_Records shown_.
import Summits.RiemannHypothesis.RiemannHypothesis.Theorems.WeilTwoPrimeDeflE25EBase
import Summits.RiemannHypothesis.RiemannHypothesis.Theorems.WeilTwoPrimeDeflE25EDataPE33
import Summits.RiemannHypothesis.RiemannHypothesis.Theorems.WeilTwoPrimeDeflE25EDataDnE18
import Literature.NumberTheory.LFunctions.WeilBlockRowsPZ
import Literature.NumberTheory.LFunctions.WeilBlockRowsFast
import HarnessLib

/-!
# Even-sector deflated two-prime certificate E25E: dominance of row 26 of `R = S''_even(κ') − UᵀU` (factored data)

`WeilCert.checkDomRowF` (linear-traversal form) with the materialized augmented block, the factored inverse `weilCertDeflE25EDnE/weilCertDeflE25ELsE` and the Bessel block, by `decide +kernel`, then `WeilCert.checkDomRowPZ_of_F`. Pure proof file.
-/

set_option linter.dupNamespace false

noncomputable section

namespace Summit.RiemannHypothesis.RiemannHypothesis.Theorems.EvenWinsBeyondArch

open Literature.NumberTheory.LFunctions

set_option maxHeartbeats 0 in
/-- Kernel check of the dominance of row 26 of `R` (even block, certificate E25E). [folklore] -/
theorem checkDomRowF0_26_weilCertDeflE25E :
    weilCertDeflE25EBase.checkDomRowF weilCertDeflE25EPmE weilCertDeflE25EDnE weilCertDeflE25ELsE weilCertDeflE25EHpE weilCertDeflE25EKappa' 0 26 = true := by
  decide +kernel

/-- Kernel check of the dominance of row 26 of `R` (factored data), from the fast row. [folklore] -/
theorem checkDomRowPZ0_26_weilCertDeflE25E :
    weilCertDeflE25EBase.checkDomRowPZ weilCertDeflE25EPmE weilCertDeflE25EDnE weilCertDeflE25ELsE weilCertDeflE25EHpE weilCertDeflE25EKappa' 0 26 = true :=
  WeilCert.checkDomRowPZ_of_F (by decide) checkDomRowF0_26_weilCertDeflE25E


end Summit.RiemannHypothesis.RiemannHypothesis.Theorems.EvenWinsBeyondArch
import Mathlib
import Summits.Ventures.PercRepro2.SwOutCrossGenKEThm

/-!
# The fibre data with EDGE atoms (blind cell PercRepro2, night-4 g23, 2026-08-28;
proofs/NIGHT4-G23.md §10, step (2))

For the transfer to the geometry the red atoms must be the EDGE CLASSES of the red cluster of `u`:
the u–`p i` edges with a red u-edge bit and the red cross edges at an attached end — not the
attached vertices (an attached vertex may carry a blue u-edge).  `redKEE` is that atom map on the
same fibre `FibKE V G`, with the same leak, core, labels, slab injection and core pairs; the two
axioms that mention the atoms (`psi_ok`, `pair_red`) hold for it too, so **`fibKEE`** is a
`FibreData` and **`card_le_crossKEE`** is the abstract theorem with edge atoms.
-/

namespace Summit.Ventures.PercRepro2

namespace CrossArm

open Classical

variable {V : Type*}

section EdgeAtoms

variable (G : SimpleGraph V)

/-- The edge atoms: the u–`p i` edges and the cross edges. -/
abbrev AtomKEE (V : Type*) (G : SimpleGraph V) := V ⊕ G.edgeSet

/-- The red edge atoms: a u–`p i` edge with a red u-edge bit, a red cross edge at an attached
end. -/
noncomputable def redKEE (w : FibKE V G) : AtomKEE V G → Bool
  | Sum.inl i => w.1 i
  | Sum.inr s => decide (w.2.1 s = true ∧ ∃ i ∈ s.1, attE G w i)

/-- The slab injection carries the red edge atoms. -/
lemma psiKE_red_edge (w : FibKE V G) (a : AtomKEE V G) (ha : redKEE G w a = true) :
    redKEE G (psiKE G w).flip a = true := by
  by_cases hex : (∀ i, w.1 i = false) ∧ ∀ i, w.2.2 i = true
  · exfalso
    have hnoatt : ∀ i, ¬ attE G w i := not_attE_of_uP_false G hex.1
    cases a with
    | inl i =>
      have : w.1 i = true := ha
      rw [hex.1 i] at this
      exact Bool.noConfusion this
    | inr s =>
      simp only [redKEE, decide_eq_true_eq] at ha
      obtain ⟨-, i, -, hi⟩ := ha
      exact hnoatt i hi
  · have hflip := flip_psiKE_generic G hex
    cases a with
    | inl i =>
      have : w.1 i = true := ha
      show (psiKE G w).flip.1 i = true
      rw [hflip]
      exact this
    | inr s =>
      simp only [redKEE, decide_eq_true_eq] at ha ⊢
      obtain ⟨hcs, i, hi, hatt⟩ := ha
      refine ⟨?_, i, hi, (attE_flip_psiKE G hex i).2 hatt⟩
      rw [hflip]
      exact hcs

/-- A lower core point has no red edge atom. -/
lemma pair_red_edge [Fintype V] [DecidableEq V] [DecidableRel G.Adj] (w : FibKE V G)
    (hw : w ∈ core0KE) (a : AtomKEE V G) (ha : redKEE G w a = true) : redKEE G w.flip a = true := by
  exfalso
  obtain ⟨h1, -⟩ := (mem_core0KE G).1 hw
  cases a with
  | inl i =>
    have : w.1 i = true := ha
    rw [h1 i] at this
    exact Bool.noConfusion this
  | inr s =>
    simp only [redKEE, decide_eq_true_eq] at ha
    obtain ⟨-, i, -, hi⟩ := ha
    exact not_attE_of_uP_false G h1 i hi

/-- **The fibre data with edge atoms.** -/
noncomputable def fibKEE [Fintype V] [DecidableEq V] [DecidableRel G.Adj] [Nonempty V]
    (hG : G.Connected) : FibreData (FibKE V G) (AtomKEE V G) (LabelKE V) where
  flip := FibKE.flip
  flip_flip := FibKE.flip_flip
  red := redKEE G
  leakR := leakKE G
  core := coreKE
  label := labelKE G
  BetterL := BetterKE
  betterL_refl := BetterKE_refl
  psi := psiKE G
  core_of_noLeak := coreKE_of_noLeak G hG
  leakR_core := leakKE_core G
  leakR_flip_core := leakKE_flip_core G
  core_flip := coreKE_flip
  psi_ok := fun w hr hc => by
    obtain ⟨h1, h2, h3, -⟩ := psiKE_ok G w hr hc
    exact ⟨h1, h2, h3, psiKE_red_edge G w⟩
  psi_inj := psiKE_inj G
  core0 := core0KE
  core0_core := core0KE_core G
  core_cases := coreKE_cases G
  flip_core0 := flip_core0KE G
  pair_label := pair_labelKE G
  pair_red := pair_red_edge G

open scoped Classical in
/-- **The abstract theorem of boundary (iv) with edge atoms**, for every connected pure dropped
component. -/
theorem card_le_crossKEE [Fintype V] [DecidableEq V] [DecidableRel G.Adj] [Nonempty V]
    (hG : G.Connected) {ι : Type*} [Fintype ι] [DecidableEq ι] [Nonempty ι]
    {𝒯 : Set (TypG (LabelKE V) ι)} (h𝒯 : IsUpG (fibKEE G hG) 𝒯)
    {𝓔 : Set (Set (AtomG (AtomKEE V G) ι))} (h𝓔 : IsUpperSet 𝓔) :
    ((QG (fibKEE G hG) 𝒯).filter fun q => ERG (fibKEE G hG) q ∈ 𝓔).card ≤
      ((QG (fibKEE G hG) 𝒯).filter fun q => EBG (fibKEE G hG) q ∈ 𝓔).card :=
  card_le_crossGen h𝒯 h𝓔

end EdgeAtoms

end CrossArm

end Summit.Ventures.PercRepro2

_Task directions_. All of the records need to be transcribed exactly.

_Answer_.
import Summits.RiemannHypothesis.RiemannHypothesis.Theorems.WeilTwoPrimeDeflE25EBase
import Summits.RiemannHypothesis.RiemannHypothesis.Theorems.WeilTwoPrimeDeflE25EDataPE33
import Summits.RiemannHypothesis.RiemannHypothesis.Theorems.WeilTwoPrimeDeflE25EDataDnE18
import Literature.NumberTheory.LFunctions.WeilBlockRowsPZ
import Literature.NumberTheory.LFunctions.WeilBlockRowsFast
import HarnessLib

/-!
# Even-sector deflated two-prime certificate E25E: dominance of row 26 of `R = S''_even(κ') − UᵀU` (factored data)

`WeilCert.checkDomRowF` (linear-traversal form) with the materialized augmented block, the factored inverse `weilCertDeflE25EDnE/weilCertDeflE25ELsE` and the Bessel block, by `decide +kernel`, then `WeilCert.checkDomRowPZ_of_F`. Pure proof file.
-/

set_option linter.dupNamespace false

noncomputable section

namespace Summit.RiemannHypothesis.RiemannHypothesis.Theorems.EvenWinsBeyondArch

open Literature.NumberTheory.LFunctions

set_option maxHeartbeats 0 in
/-- Kernel check of the dominance of row 26 of `R` (even block, certificate E25E). [folklore] -/
theorem checkDomRowF0_26_weilCertDeflE25E :
    weilCertDeflE25EBase.checkDomRowF weilCertDeflE25EPmE weilCertDeflE25EDnE weilCertDeflE25ELsE weilCertDeflE25EHpE weilCertDeflE25EKappa' 0 26 = true := by
  decide +kernel

/-- Kernel check of the dominance of row 26 of `R` (factored data), from the fast row. [folklore] -/
theorem checkDomRowPZ0_26_weilCertDeflE25E :
    weilCertDeflE25EBase.checkDomRowPZ weilCertDeflE25EPmE weilCertDeflE25EDnE weilCertDeflE25ELsE weilCertDeflE25EHpE weilCertDeflE25EKappa' 0 26 = true :=
  WeilCert.checkDomRowPZ_of_F (by decide) checkDomRowF0_26_weilCertDeflE25E


end Summit.RiemannHypothesis.RiemannHypothesis.Theorems.EvenWinsBeyondArch
import Mathlib
import Summits.Ventures.PercRepro2.SwOutCrossGenKEThm

/-!
# The fibre data with EDGE atoms (blind cell PercRepro2, night-4 g23, 2026-08-28;
proofs/NIGHT4-G23.md §10, step (2))

For the transfer to the geometry the red atoms must be the EDGE CLASSES of the red cluster of `u`:
the u–`p i` edges with a red u-edge bit and the red cross edges at an attached end — not the
attached vertices (an attached vertex may carry a blue u-edge).  `redKEE` is that atom map on the
same fibre `FibKE V G`, with the same leak, core, labels, slab injection and core pairs; the two
axioms that mention the atoms (`psi_ok`, `pair_red`) hold for it too, so **`fibKEE`** is a
`FibreData` and **`card_le_crossKEE`** is the abstract theorem with edge atoms.
-/

namespace Summit.Ventures.PercRepro2

namespace CrossArm

open Classical

variable {V : Type*}

section EdgeAtoms

variable (G : SimpleGraph V)

/-- The edge atoms: the u–`p i` edges and the cross edges. -/
abbrev AtomKEE (V : Type*) (G : SimpleGraph V) := V ⊕ G.edgeSet

/-- The red edge atoms: a u–`p i` edge with a red u-edge bit, a red cross edge at an attached
end. -/
noncomputable def redKEE (w : FibKE V G) : AtomKEE V G → Bool
  | Sum.inl i => w.1 i
  | Sum.inr s => decide (w.2.1 s = true ∧ ∃ i ∈ s.1, attE G w i)

/-- The slab injection carries the red edge atoms. -/
lemma psiKE_red_edge (w : FibKE V G) (a : AtomKEE V G) (ha : redKEE G w a = true) :
    redKEE G (psiKE G w).flip a = true := by
  by_cases hex : (∀ i, w.1 i = false) ∧ ∀ i, w.2.2 i = true
  · exfalso
    have hnoatt : ∀ i, ¬ attE G w i := not_attE_of_uP_false G hex.1
    cases a with
    | inl i =>
      have : w.1 i = true := ha
      rw [hex.1 i] at this
      exact Bool.noConfusion this
    | inr s =>
      simp only [redKEE, decide_eq_true_eq] at ha
      obtain ⟨-, i, -, hi⟩ := ha
      exact hnoatt i hi
  · have hflip := flip_psiKE_generic G hex
    cases a with
    | inl i =>
      have : w.1 i = true := ha
      show (psiKE G w).flip.1 i = true
      rw [hflip]
      exact this
    | inr s =>
      simp only [redKEE, decide_eq_true_eq] at ha ⊢
      obtain ⟨hcs, i, hi, hatt⟩ := ha
      refine ⟨?_, i, hi, (attE_flip_psiKE G hex i).2 hatt⟩
      rw [hflip]
      exact hcs

/-- A lower core point has no red edge atom. -/
lemma pair_red_edge [Fintype V] [DecidableEq V] [DecidableRel G.Adj] (w : FibKE V G)
    (hw : w ∈ core0KE) (a : AtomKEE V G) (ha : redKEE G w a = true) : redKEE G w.flip a = true := by
  exfalso
  obtain ⟨h1, -⟩ := (mem_core0KE G).1 hw
  cases a with
  | inl i =>
    have : w.1 i = true := ha
    rw [h1 i] at this
    exact Bool.noConfusion this
  | inr s =>
    simp only [redKEE, decide_eq_true_eq] at ha
    obtain ⟨-, i, -, hi⟩ := ha
    exact not_attE_of_uP_false G h1 i hi

/-- **The fibre data with edge atoms.** -/
noncomputable def fibKEE [Fintype V] [DecidableEq V] [DecidableRel G.Adj] [Nonempty V]
    (hG : G.Connected) : FibreData (FibKE V G) (AtomKEE V G) (LabelKE V) where
  flip := FibKE.flip
  flip_flip := FibKE.flip_flip
  red := redKEE G
  leakR := leakKE G
  core := coreKE
  label := labelKE G
  BetterL := BetterKE
  betterL_refl := BetterKE_refl
  psi := psiKE G
  core_of_noLeak := coreKE_of_noLeak G hG
  leakR_core := leakKE_core G
  leakR_flip_core := leakKE_flip_core G
  core_flip := coreKE_flip
  psi_ok := fun w hr hc => by
    obtain ⟨h1, h2, h3, -⟩ := psiKE_ok G w hr hc
    exact ⟨h1, h2, h3, psiKE_red_edge G w⟩
  psi_inj := psiKE_inj G
  core0 := core0KE
  core0_core := core0KE_core G
  core_cases := coreKE_cases G
  flip_core0 := flip_core0KE G
  pair_label := pair_labelKE G
  pair_red := pair_red_edge G

open scoped Classical in
/-- **The abstract theorem of boundary (iv) with edge atoms**, for every connected pure dropped
component. -/
theorem card_le_crossKEE [Fintype V] [DecidableEq V] [DecidableRel G.Adj] [Nonempty V]
    (hG : G.Connected) {ι : Type*} [Fintype ι] [DecidableEq ι] [Nonempty ι]
    {𝒯 : Set (TypG (LabelKE V) ι)} (h𝒯 : IsUpG (fibKEE G hG) 𝒯)
    {𝓔 : Set (Set (AtomG (AtomKEE V G) ι))} (h𝓔 : IsUpperSet 𝓔) :
    ((QG (fibKEE G hG) 𝒯).filter fun q => ERG (fibKEE G hG) q ∈ 𝓔).card ≤
      ((QG (fibKEE G hG) 𝒯).filter fun q => EBG (fibKEE G hG) q ∈ 𝓔).card :=
  card_le_crossGen h𝒯 h𝓔

end EdgeAtoms

end CrossArm

end Summit.Ventures.PercRepro2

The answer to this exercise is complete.